[Opening DATA FOR ANALYSIS section]

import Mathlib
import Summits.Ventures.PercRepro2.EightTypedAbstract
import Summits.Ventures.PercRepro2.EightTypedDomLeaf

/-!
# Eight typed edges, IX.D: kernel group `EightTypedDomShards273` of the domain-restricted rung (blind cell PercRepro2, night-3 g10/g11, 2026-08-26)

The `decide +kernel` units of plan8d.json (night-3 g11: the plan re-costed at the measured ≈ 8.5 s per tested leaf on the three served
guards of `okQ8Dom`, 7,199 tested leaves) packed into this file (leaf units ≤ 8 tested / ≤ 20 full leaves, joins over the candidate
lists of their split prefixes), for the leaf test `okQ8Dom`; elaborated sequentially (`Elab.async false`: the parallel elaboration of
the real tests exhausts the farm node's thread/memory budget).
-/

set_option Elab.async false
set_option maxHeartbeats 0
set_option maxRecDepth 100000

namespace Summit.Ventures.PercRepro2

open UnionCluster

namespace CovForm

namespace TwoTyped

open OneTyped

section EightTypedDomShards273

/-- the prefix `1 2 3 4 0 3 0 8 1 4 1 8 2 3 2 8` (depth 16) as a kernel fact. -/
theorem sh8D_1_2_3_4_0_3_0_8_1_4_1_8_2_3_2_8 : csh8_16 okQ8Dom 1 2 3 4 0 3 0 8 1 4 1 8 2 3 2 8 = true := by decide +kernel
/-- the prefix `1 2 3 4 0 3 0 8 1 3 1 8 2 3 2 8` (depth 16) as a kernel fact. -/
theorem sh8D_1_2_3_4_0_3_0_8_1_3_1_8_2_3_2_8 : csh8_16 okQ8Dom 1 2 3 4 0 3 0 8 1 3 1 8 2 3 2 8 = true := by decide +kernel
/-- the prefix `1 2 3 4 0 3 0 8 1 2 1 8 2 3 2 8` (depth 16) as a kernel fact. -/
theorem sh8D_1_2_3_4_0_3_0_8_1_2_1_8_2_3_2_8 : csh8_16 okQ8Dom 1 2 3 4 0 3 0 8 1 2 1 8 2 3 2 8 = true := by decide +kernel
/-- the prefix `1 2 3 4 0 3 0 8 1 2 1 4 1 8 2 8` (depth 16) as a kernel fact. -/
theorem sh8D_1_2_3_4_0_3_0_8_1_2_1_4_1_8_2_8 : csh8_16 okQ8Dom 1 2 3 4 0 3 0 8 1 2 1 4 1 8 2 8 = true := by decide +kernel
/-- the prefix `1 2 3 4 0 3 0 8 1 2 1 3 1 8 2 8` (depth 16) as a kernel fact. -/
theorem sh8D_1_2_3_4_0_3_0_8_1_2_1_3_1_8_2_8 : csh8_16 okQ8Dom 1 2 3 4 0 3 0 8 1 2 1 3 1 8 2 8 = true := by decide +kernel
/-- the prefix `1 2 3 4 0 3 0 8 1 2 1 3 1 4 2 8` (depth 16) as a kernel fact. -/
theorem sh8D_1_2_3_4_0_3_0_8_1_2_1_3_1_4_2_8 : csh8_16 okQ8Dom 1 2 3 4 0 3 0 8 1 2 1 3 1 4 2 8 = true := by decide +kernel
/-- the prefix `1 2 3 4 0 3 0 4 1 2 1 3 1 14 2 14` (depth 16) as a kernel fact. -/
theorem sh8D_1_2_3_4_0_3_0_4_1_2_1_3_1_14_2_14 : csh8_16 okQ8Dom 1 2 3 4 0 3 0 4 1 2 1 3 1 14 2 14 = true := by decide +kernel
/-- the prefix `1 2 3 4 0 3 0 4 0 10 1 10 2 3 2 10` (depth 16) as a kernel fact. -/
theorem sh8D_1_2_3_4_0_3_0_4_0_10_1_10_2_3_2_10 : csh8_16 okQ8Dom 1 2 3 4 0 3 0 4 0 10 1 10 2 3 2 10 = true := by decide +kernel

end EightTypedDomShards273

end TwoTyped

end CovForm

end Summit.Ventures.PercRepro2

[Closing DATA FOR ANALYSIS section]

** EXERCISE BRIEF **
The lines to show are those in the data above that include "async".

** RESULT OF THIS EXERCISE **
lists of their split prefixes), for the leaf test `okQ8Dom`; elaborated sequentially (`Elab.async false`: the parallel elaboration of
set_option Elab.async false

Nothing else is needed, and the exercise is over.